Please click to enter a picture description.
As for matrix decomposition, we tried it on 20 13, and the effect was not particularly satisfactory, so we didn't continue to invest.
The hidden semantic model is the single model with the highest recommendation accuracy, and its difficulty lies in that when the data scale is large, the calculation efficiency will become a bottleneck; We have carried out some work in this place, and some students will introduce this piece in the future.
Hybrid technology
Two heads are better than one, and each method has its limitations. It is an extremely effective way to learn from each other's strengths and give full play to their respective values. Weibo recommendation algorithm mainly adopts the following mixed technologies:
Time series mixing:
That is, different recommendation algorithms are adopted in different time periods of the recommendation process; Taking the recommendation related to the text page as an example, in the early stage of the exposure of the text page, the recommendation result is generated by the method based on content +ctr prediction, and after generating enough credible user click behavior, the recommendation result is obtained by the user-based collaborative filtering method, as shown in the following figure:
Please click to enter a picture description.
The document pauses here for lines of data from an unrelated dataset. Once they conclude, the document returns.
import Summits.AtomisticToContinuum.FouriersLaw.Theses.OddSectorIrreversibility
import Summits.AtomisticToContinuum.FouriersLaw.Theses.TransferKernelPositivity
import Summits.AtomisticToContinuum.FouriersLaw.Theses.LocalOhmBV
import Summits.AtomisticToContinuum.FouriersLaw.Theses.MatthiessenLadder
import Summits.AtomisticToContinuum.FouriersLaw.Theses.FeketeSeriesLaw
import Summits.AtomisticToContinuum.FouriersLaw.Theses.JunctionLocality
import Summits.AtomisticToContinuum.FouriersLaw.Theorems.BoundedResponseConverges.Negative.LoadBearing
import Summits.AtomisticToContinuum.FouriersLaw.Theorems.OddSectorIrreversibilityBoundedResponseConvergesStubPositiveConductance
/-- **§5b — THE SPLITTING — `exists_finset_sum_mem_kMax_irreducible`** (block characters of ★ D1∕★ β2): for `IsTauLevel U₀` and a continuous arch-finite `φ ∈ V(ξ.bcη⁻¹ξ.bcψ⁻¹μω, ξ.ψ; tauLevel U₀, 1)`,
`φ = Σᵢ cᵢ` (finite) with `cᵢ ∈ Uᵢ ≤ S_φ := span r(K_max)φ`, each `Uᵢ` an IRREDUCIBLE finite-dimensional `K_max`-stable space — Weyl's unitarian trick on `K_max` (★ β2
`exists_invariant_definite_form_kMax`, definite on the continuous level-free pair-sections of `S_φ` ★ laws file 2) and complete reducibility (★ β2 `le_of_irreducibles_le_of_invariant_form`).
[cite: BrockerTomDieck1985, II (1.9)] [cite: WallachRRG1, §3.3.1] [cite: MoeglinWaldspurger1995, I.2.17] -/
theorem exists_finset_sum_mem_kMax_irreducible (hU₀ : IsTauLevel L U₀) {φ : (quasiSplit (↥(maximalRealSubfield L)) L (IsCMField.complexConj L) 3).Adelic → ℂ}
    (hφ : φ ∈ chiSectionSpacePair (ξ.bcη⁻¹ * ξ.bcψ⁻¹ * μω) ξ.ψ (tauLevel L U₀) ((1 : ↥(tauLevel L U₀) →* ℂ) : ↥(tauLevel L U₀) → ℂ)) (hφc : Continuous φ) (hφa : IsArchFinite L φ) :
    ∃ (ι : Type) (_ : Fintype ι) (U : ι → Submodule ℂ ((quasiSplit (↥(maximalRealSubfield L)) L (IsCMField.complexConj L) 3).Adelic → ℂ)) (hU : ∀ i, ∀ k : ↥((standardMaximalCompactGL 3 L).comap (adelicVal (↥(maximalRealSubfield L)) L (IsCMField.complexConj L) 3 ((StdForm.antidiagonal 3).over L)) : Subgroup (quasiSplit (↥(maximalRealSubfield L)) L (IsCMField.complexConj L) 3).Adelic), ∀ ψ ∈ U i, ((rightTranslation (quasiSplit (↥(maximalRealSubfield L)) L (IsCMField.complexConj L) 3)).comp ((standardMaximalCompactGL 3 L).comap (adelicVal (↥(maximalRealSubfield L)) L (IsCMField.complexConj L) 3 ((StdForm.antidiagonal 3).over L)) : Subgroup (quasiSplit (↥(maximalRealSubfield L)) L (IsCMField.complexConj L) 3).Adelic).subtype) k ψ ∈ U i) (c : ι → ((quasiSplit (↥(maximalRealSubfield L)) L (IsCMField.complexConj L) 3).Adelic → ℂ)),
      φ = ∑ i, c i ∧ ∀ i, c i ∈ U i ∧ U i ≤ (Submodule.span ℂ (Set.range fun k : ↥((standardMaximalCompactGL 3 L).comap (adelicVal (↥(maximalRealSubfield L)) L (IsCMField.complexConj L) 3 ((StdForm.antidiagonal 3).over L)) : Subgroup (quasiSplit (↥(maximalRealSubfield L)) L (IsCMField.complexConj L) 3).Adelic) => ((rightTranslation (quasiSplit (↥(maximalRealSubfield L)) L (IsCMField.complexConj L) 3)).comp ((standardMaximalCompactGL 3 L).comap (adelicVal (↥(maximalRealSubfield L)) L (IsCMField.complexConj L) 3 ((StdForm.antidiagonal 3).over L)) : Subgroup (quasiSplit (↥(maximalRealSubfield L)) L (IsCMField.complexConj L) 3).Adelic).subtype) k φ)) ∧ FiniteDimensional ℂ ↥(U i) ∧
        (Subrepresentation.toRepresentation (⟨U i, hU i⟩ : Subrepresentation ((rightTranslation (quasiSplit (↥(maximalRealSubfield L)) L (IsCMField.complexConj L) 3)).comp ((standardMaximalCompactGL 3 L).comap (adelicVal (↥(maximalRealSubfield L)) L (IsCMField.complexConj L) 3 ((StdForm.antidiagonal 3).over L)) : Subgroup (quasiSplit (↥(maximalRealSubfield L)) L (IsCMField.complexConj L) 3).Adelic).subtype))).IsIrreducible := by
  classical
  -- `S := span r(K_max)φ`: finite-dimensional, stable, continuous level-free pair-sections
  set S : Submodule ℂ ((quasiSplit (↥(maximalRealSubfield L)) L (IsCMField.complexConj L) 3).Adelic → ℂ) := (Submodule.span ℂ (Set.range fun k : ↥((standardMaximalCompactGL 3 L).comap (adelicVal (↥(maximalRealSubfield L)) L (IsCMField.complexConj L) 3 ((StdForm.antidiagonal 3).over L)) : Subgroup (quasiSplit (↥(maximalRealSubfield L)) L (IsCMField.complexConj L) 3).Adelic) => ((rightTranslation (quasiSplit (↥(maximalRealSubfield L)) L (IsCMField.complexConj L) 3)).comp ((standardMaximalCompactGL 3 L).comap (adelicVal (↥(maximalRealSubfield L)) L (IsCMField.complexConj L) 3 ((StdForm.antidiagonal 3).over L)) : Subgroup (quasiSplit (↥(maximalRealSubfield L)) L (IsCMField.complexConj L) 3).Adelic).subtype) k φ)) with hSdef
  haveI hSfd : FiniteDimensional ℂ ↥S := finiteDimensional_span_comp_subtype_kMax_of_mem_chiSectionSpacePair_tauLevel L hU₀ hφ hφa
  have hSK : ∀ k : ↥((standardMaximalCompactGL 3 L).comap (adelicVal (↥(maximalRealSubfield L)) L (IsCMField.complexConj L) 3 ((StdForm.antidiagonal 3).over L)) : Subgroup (quasiSplit (↥(maximalRealSubfield L)) L (IsCMField.complexConj L) 3).Adelic), ∀ ψ ∈ S, ((rightTranslation (quasiSplit (↥(maximalRealSubfield L)) L (IsCMField.complexConj L) 3)).comp ((standardMaximalCompactGL 3 L).comap (adelicVal (↥(maximalRealSubfield L)) L (IsCMField.complexConj L) 3 ((StdForm.antidiagonal 3).over L)) : Subgroup (quasiSplit (↥(maximalRealSubfield L)) L (IsCMField.complexConj L) 3).Adelic).subtype) k ψ ∈ S := fun k ψ hψ => rightTranslation_mem_span_kMaxTranslates L φ k hψ
  have hSV : S ≤ chiSectionSpacePair (ξ.bcη⁻¹ * ξ.bcψ⁻¹ * μω) ξ.ψ (⊥ : Subgroup (quasiSplit (↥(maximalRealSubfield L)) L (IsCMField.complexConj L) 3).Adelic) ((1 : ↥(⊥ : Subgroup (quasiSplit (↥(maximalRealSubfield L)) L (IsCMField.complexConj L) 3).Adelic) →* ℂ) : ↥(⊥ : Subgroup (quasiSplit (↥(maximalRealSubfield L)) L (IsCMField.complexConj L) 3).Adelic) → ℂ) := span_kMaxTranslates_le_chiSectionSpacePair_bot L hφ
  have hSc : ∀ ψ ∈ S, Continuous ψ := fun ψ hψ => continuous_of_mem_span_rightTranslation L hφc hψ
  have hφS : φ ∈ S := mem_span_kMaxTranslates_self L φ
  -- the unitarian trick and complete reducibility on `↥S` (the `K_max`-action `ρS` on `↥S`)
  obtain ⟨B, hBinv, hBdef⟩ := exists_invariant_definite_form_kMax L ξ μω S hSK hSV hSc
  let ρS : Representation ℂ ↥((standardMaximalCompactGL 3 L).comap (adelicVal (↥(maximalRealSubfield L)) L (IsCMField.complexConj L) 3 ((StdForm.antidiagonal 3).over L)) : Subgroup (quasiSplit (↥(maximalRealSubfield L)) L (IsCMField.complexConj L) 3).Adelic) ↥S := Subrepresentation.toRepresentation (⟨S, hSK⟩ : Subrepresentation ((rightTranslation (quasiSplit (↥(maximalRealSubfield L)) L (IsCMField.complexConj L) 3)).comp ((standardMaximalCompactGL 3 L).comap (adelicVal (↥(maximalRealSubfield L)) L (IsCMField.complexConj L) 3 ((StdForm.antidiagonal 3).over L)) : Subgroup (quasiSplit (↥(maximalRealSubfield L)) L (IsCMField.complexConj L) 3).Adelic).subtype))
  -- index: the irreducible stable subspaces of `↥S`
  let J : Type := {W : Submodule ℂ ↥S // ∃ hW : ∀ k : ↥((standardMaximalCompactGL 3 L).comap (adelicVal (↥(maximalRealSubfield L)) L (IsCMField.complexConj L) 3 ((StdForm.antidiagonal 3).over L)) : Subgroup (quasiSplit (↥(maximalRealSubfield L)) L (IsCMField.complexConj L) 3).Adelic), ∀ w ∈ W, ρS k w ∈ W,
    @Representation.IsIrreducible ↥((standardMaximalCompactGL 3 L).comap (adelicVal (↥(maximalRealSubfield L)) L (IsCMField.complexConj L) 3 ((StdForm.antidiagonal 3).over L)) : Subgroup (quasiSplit (↥(maximalRealSubfield L)) L (IsCMField.complexConj L) 3).Adelic) ℂ ↥W _ _ _ _ (Subrepresentation.toRepresentation (⟨W, hW⟩ : Subrepresentation ρS))}
  have htop : (⟨φ, hφS⟩ : ↥S) ∈ ⨆ j : J, (j.1 : Submodule ℂ ↥S) :=
    le_of_irreducibles_le_of_invariant_form ρS B hBinv ⊤
      (fun k v _ => Submodule.mem_top) (fun a _ => hBdef a) (⨆ j : J, (j.1 : Submodule ℂ ↥S))
      (fun W hW _ _ hWirr => le_iSup (fun j : J => (j.1 : Submodule ℂ ↥S)) ⟨W, hW, hWirr⟩) (Submodule.mem_top : (⟨φ, hφS⟩ : ↥S) ∈ (⊤ : Submodule ℂ ↥S))
  -- extract a finite sum
  obtain ⟨s, hs⟩ := Submodule.mem_iSup_iff_exists_finset.1 htop
  obtain ⟨m, hm⟩ := (Submodule.mem_iSup_finset_iff_exists_sum (fun j : J => (j.1 : Submodule ℂ ↥S)) _).1 hs
  -- transport each piece to `G(𝔸) → ℂ` along `S ↪`
  have hUK : ∀ j : J, ∀ k : ↥((standardMaximalCompactGL 3 L).comap (adelicVal (↥(maximalRealSubfield L)) L (IsCMField.complexConj L) 3 ((StdForm.antidiagonal 3).over L)) : Subgroup (quasiSplit (↥(maximalRealSubfield L)) L (IsCMField.complexConj L) 3).Adelic), ∀ ψ ∈ (j.1 : Submodule ℂ ↥S).map S.subtype, ((rightTranslation (quasiSplit (↥(maximalRealSubfield L)) L (IsCMField.complexConj L) 3)).comp ((standardMaximalCompactGL 3 L).comap (adelicVal (↥(maximalRealSubfield L)) L (IsCMField.complexConj L) 3 ((StdForm.antidiagonal 3).over L)) : Subgroup (quasiSplit (↥(maximalRealSubfield L)) L (IsCMField.complexConj L) 3).Adelic).subtype) k ψ ∈ (j.1 : Submodule ℂ ↥S).map S.subtype := by
    rintro j k _ ⟨w, hw, rfl⟩
    obtain ⟨hW, -⟩ := j.2
    exact ⟨_, hW k w hw, rfl⟩
  refine ⟨↥s, inferInstance, fun i => ((i.1).1 : Submodule ℂ ↥S).map S.subtype, fun i => hUK i.1, fun i => ((m i.1 : ↥((i.1).1 : Submodule ℂ ↥S)) : ↥S), ?_, fun i => ⟨?_, ?_, ?_, ?_⟩⟩
  · -- `φ = Σ_{i ∈ s} m i`
    have h := congrArg (fun x : ↥S => (x : (quasiSplit (↥(maximalRealSubfield L)) L (IsCMField.complexConj L) 3).Adelic → ℂ)) hm
    simp only [Submodule.coe_sum] at h
    exact h.symm.trans (Finset.sum_coe_sort s (fun j : J => (((m j : ↥((j.1 : Submodule ℂ ↥S))) : ↥S) : (quasiSplit (↥(maximalRealSubfield L)) L (IsCMField.complexConj L) 3).Adelic → ℂ))).symm
  · exact ⟨_, (m i.1).2, rfl⟩
  · exact Submodule.map_subtype_le _ _
  · exact Module.Finite.map _ _
  · obtain ⟨hW, hWirr⟩ := (i.1).2
    exact isIrreducible_of_equiv (Representation.Equiv.mk (S.equivSubtypeMap ((i.1).1 : Submodule ℂ ↥S)) fun k => LinearMap.ext fun w => Subtype.ext (by
      simp only [LinearMap.coe_comp, Function.comp_apply, LinearEquiv.coe_coe, Submodule.equivSubtypeMap_apply, LinearMap.domRestrict_apply, Submodule.subtype_apply]
      rfl)) hWirr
In this way, the problem of cold start is well solved by using content-based, the role of user-based CF is fully exerted, and the effect of 1+ 1 >:2 is realized.
Hierarchical model mixing:
In many cases, a model can't get the desired effect well, but hierarchical combination can often get better results. Hierarchical model mixing refers to "taking the output of the upper model as the eigenvalue of the lower model to comprehensively train the model and complete the recommendation task". For example, when we do ctr prediction sorting on the right side of Weibo homepage, we use hierarchical logistic regression model to solve the problems of natural missing features, sample size difference and effect deviation caused by exposure position among different products.